◆ **ACTION ITEM**:
Reproduce the data in full, exactly as it appears.
*** Opening of INPUT DATA ***
/-- **The debris datum is weakly divergence free on `T³`**: for `α < 3` and a `C¹` profile,
`∫_{T³} ⟪D_{α,W}, ∇θ⟫ = 0` for every smooth `θ : T³ → ℝ`
(`Literature.Analysis.FunctionSpaces.Torus.IsWeaklyDivFree`). With `memLp_two_collapseDebris`
this is conjunct (i) of the route item `DebrisDatumRegular`. Proof: the torus integral is the
integral over the unit cube of `⟪F(y - centre), ∇(lift θ)(y)⟫` (`Torus.integral_eq_integral_lift`,
`gradient_lift`), which extends by zero to `ℝ³`; a bump `η ≡ 1` on `B(centre, 1/2) ⊃ supp F(·-centre)`
localises the periodic test function without changing the integrand; translating by `centre`
reduces to `isWeaklyDivFree_field`. [folklore] -/
theorem isWeaklyDivFree_collapseDebris {α : ℝ} (hα : α < 3) {W : ℝ³ → ℝ³} (hW : ContDiff ℝ 1 W) :
    FunctionSpaces.Torus.IsWeaklyDivFree (collapseDebris α W) := by
  intro θ hθ
  have hΘ : ContDiff ℝ ∞ (FunctionSpaces.Torus.lift θ) := hθ
  rw [FunctionSpaces.Torus.integral_eq_integral_lift_holds]
  -- on the cube the lifted integrand is `⟪F(y - centre), ∇Θ(y)⟫`
  have h1 : EqOn
      (FunctionSpaces.Torus.lift fun x =>
        ⟪collapseDebris α W x, FunctionSpaces.Torus.gradient θ x⟫)
      (fun y => ⟪field α W (y - centre), gradient (FunctionSpaces.Torus.lift θ) y⟫)
      (FunctionSpaces.Torus.unitCube (Fin 3)) := by
    intro y hy
    simp only [FunctionSpaces.Torus.lift_apply, collapseDebris_apply,
      FunctionSpaces.Torus.repr_proj_of_mem_unitCube_holds hy,
      FunctionSpaces.Torus.gradient_lift]
  rw [setIntegral_congr_fun FunctionSpaces.Torus.measurableSet_unitCube h1,
    setIntegral_eq_integral_of_forall_compl_eq_zero (fun y hy => by
      rw [field_sub_centre_eq_zero_of_not_mem_openCube α W y
        (fun h => hy fun i => Ioo_subset_Ico_self (h i)), inner_zero_left])]
  -- localise the periodic test function
  let η : ContDiffBump centre := ⟨1 / 2, 1, by norm_num, by norm_num⟩
  set Θ : ℝ³ → ℝ := FunctionSpaces.Torus.lift θ with hΘdef
  have h2 : (fun y => ⟪field α W (y - centre), gradient Θ y⟫) =
      fun y => ⟪field α W (y - centre), gradient (fun y => η y * Θ y) y⟫ := by
    funext y
    by_cases hy : ‖y - centre‖ < 1 / 2
    · have hev : (fun y => η y * Θ y) =ᶠ[𝓝 y] Θ := by
        filter_upwards [η.eventuallyEq_one_of_mem_ball
          (show y ∈ ball centre η.rIn by rwa [mem_ball_iff_norm])] with w hw
        rw [hw, Pi.one_apply, one_mul]
      rw [gradient, gradient, hev.fderiv_eq]
    · rw [field_eq_zero (by linarith [not_lt.1 hy]), inner_zero_left, inner_zero_left]
  rw [h2, ← integral_add_right_eq_self _ centre]
  simp only [add_sub_cancel_right]
  -- the translated, localised test function
  have hηΘ : ContDiff ℝ ∞ fun y => η y * Θ y := η.contDiff.mul hΘ
  have hg : FunctionSpaces.IsTestFunctionOn (⊤ : TopologicalSpace.Opens ℝ³)
      (fun y => η (y + centre) * Θ (y + centre)) := by
    refine ⟨hηΘ.comp (contDiff_id.add contDiff_const), ?_, by simp⟩
    have hc : HasCompactSupport fun y => η y * Θ y := η.hasCompactSupport.mul_right
    exact hc.comp_homeomorph (Homeomorph.addRight centre)
  have hgrad : ∀ y : ℝ³, gradient (fun y => η y * Θ y) (y + centre) =
      gradient (fun y => η (y + centre) * Θ (y + centre)) y := fun y => by
    rw [gradient, gradient, ← fderiv_comp_add_right]
  simp_rw [hgrad]
  exact isWeaklyDivFree_field hα hW _ hg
*** Close of INPUT DATA ***
◆ **RESPONSE TO THE TASK**:
/-- **The debris datum is weakly divergence free on `T³`**: for `α < 3` and a `C¹` profile,
`∫_{T³} ⟪D_{α,W}, ∇θ⟫ = 0` for every smooth `θ : T³ → ℝ`
(`Literature.Analysis.FunctionSpaces.Torus.IsWeaklyDivFree`). With `memLp_two_collapseDebris`
this is conjunct (i) of the route item `DebrisDatumRegular`. Proof: the torus integral is the
integral over the unit cube of `⟪F(y - centre), ∇(lift θ)(y)⟫` (`Torus.integral_eq_integral_lift`,
`gradient_lift`), which extends by zero to `ℝ³`; a bump `η ≡ 1` on `B(centre, 1/2) ⊃ supp F(·-centre)`
localises the periodic test function without changing the integrand; translating by `centre`
reduces to `isWeaklyDivFree_field`. [folklore] -/
theorem isWeaklyDivFree_collapseDebris {α : ℝ} (hα : α < 3) {W : ℝ³ → ℝ³} (hW : ContDiff ℝ 1 W) :
    FunctionSpaces.Torus.IsWeaklyDivFree (collapseDebris α W) := by
  intro θ hθ
  have hΘ : ContDiff ℝ ∞ (FunctionSpaces.Torus.lift θ) := hθ
  rw [FunctionSpaces.Torus.integral_eq_integral_lift_holds]
  -- on the cube the lifted integrand is `⟪F(y - centre), ∇Θ(y)⟫`
  have h1 : EqOn
      (FunctionSpaces.Torus.lift fun x =>
        ⟪collapseDebris α W x, FunctionSpaces.Torus.gradient θ x⟫)
      (fun y => ⟪field α W (y - centre), gradient (FunctionSpaces.Torus.lift θ) y⟫)
      (FunctionSpaces.Torus.unitCube (Fin 3)) := by
    intro y hy
    simp only [FunctionSpaces.Torus.lift_apply, collapseDebris_apply,
      FunctionSpaces.Torus.repr_proj_of_mem_unitCube_holds hy,
      FunctionSpaces.Torus.gradient_lift]
  rw [setIntegral_congr_fun FunctionSpaces.Torus.measurableSet_unitCube h1,
    setIntegral_eq_integral_of_forall_compl_eq_zero (fun y hy => by
      rw [field_sub_centre_eq_zero_of_not_mem_openCube α W y
        (fun h => hy fun i => Ioo_subset_Ico_self (h i)), inner_zero_left])]
  -- localise the periodic test function
  let η : ContDiffBump centre := ⟨1 / 2, 1, by norm_num, by norm_num⟩
  set Θ : ℝ³ → ℝ := FunctionSpaces.Torus.lift θ with hΘdef
  have h2 : (fun y => ⟪field α W (y - centre), gradient Θ y⟫) =
      fun y => ⟪field α W (y - centre), gradient (fun y => η y * Θ y) y⟫ := by
    funext y
    by_cases hy : ‖y - centre‖ < 1 / 2
    · have hev : (fun y => η y * Θ y) =ᶠ[𝓝 y] Θ := by
        filter_upwards [η.eventuallyEq_one_of_mem_ball
          (show y ∈ ball centre η.rIn by rwa [mem_ball_iff_norm])] with w hw
        rw [hw, Pi.one_apply, one_mul]
      rw [gradient, gradient, hev.fderiv_eq]
    · rw [field_eq_zero (by linarith [not_lt.1 hy]), inner_zero_left, inner_zero_left]
  rw [h2, ← integral_add_right_eq_self _ centre]
  simp only [add_sub_cancel_right]
  -- the translated, localised test function
  have hηΘ : ContDiff ℝ ∞ fun y => η y * Θ y := η.contDiff.mul hΘ
  have hg : FunctionSpaces.IsTestFunctionOn (⊤ : TopologicalSpace.Opens ℝ³)
      (fun y => η (y + centre) * Θ (y + centre)) := by
    refine ⟨hηΘ.comp (contDiff_id.add contDiff_const), ?_, by simp⟩
    have hc : HasCompactSupport fun y => η y * Θ y := η.hasCompactSupport.mul_right
    exact hc.comp_homeomorph (Homeomorph.addRight centre)
  have hgrad : ∀ y : ℝ³, gradient (fun y => η y * Θ y) (y + centre) =
      gradient (fun y => η (y + centre) * Θ (y + centre)) y := fun y => by
    rw [gradient, gradient, ← fderiv_comp_add_right]
  simp_rw [hgrad]
  exact isWeaklyDivFree_field hα hW _ hg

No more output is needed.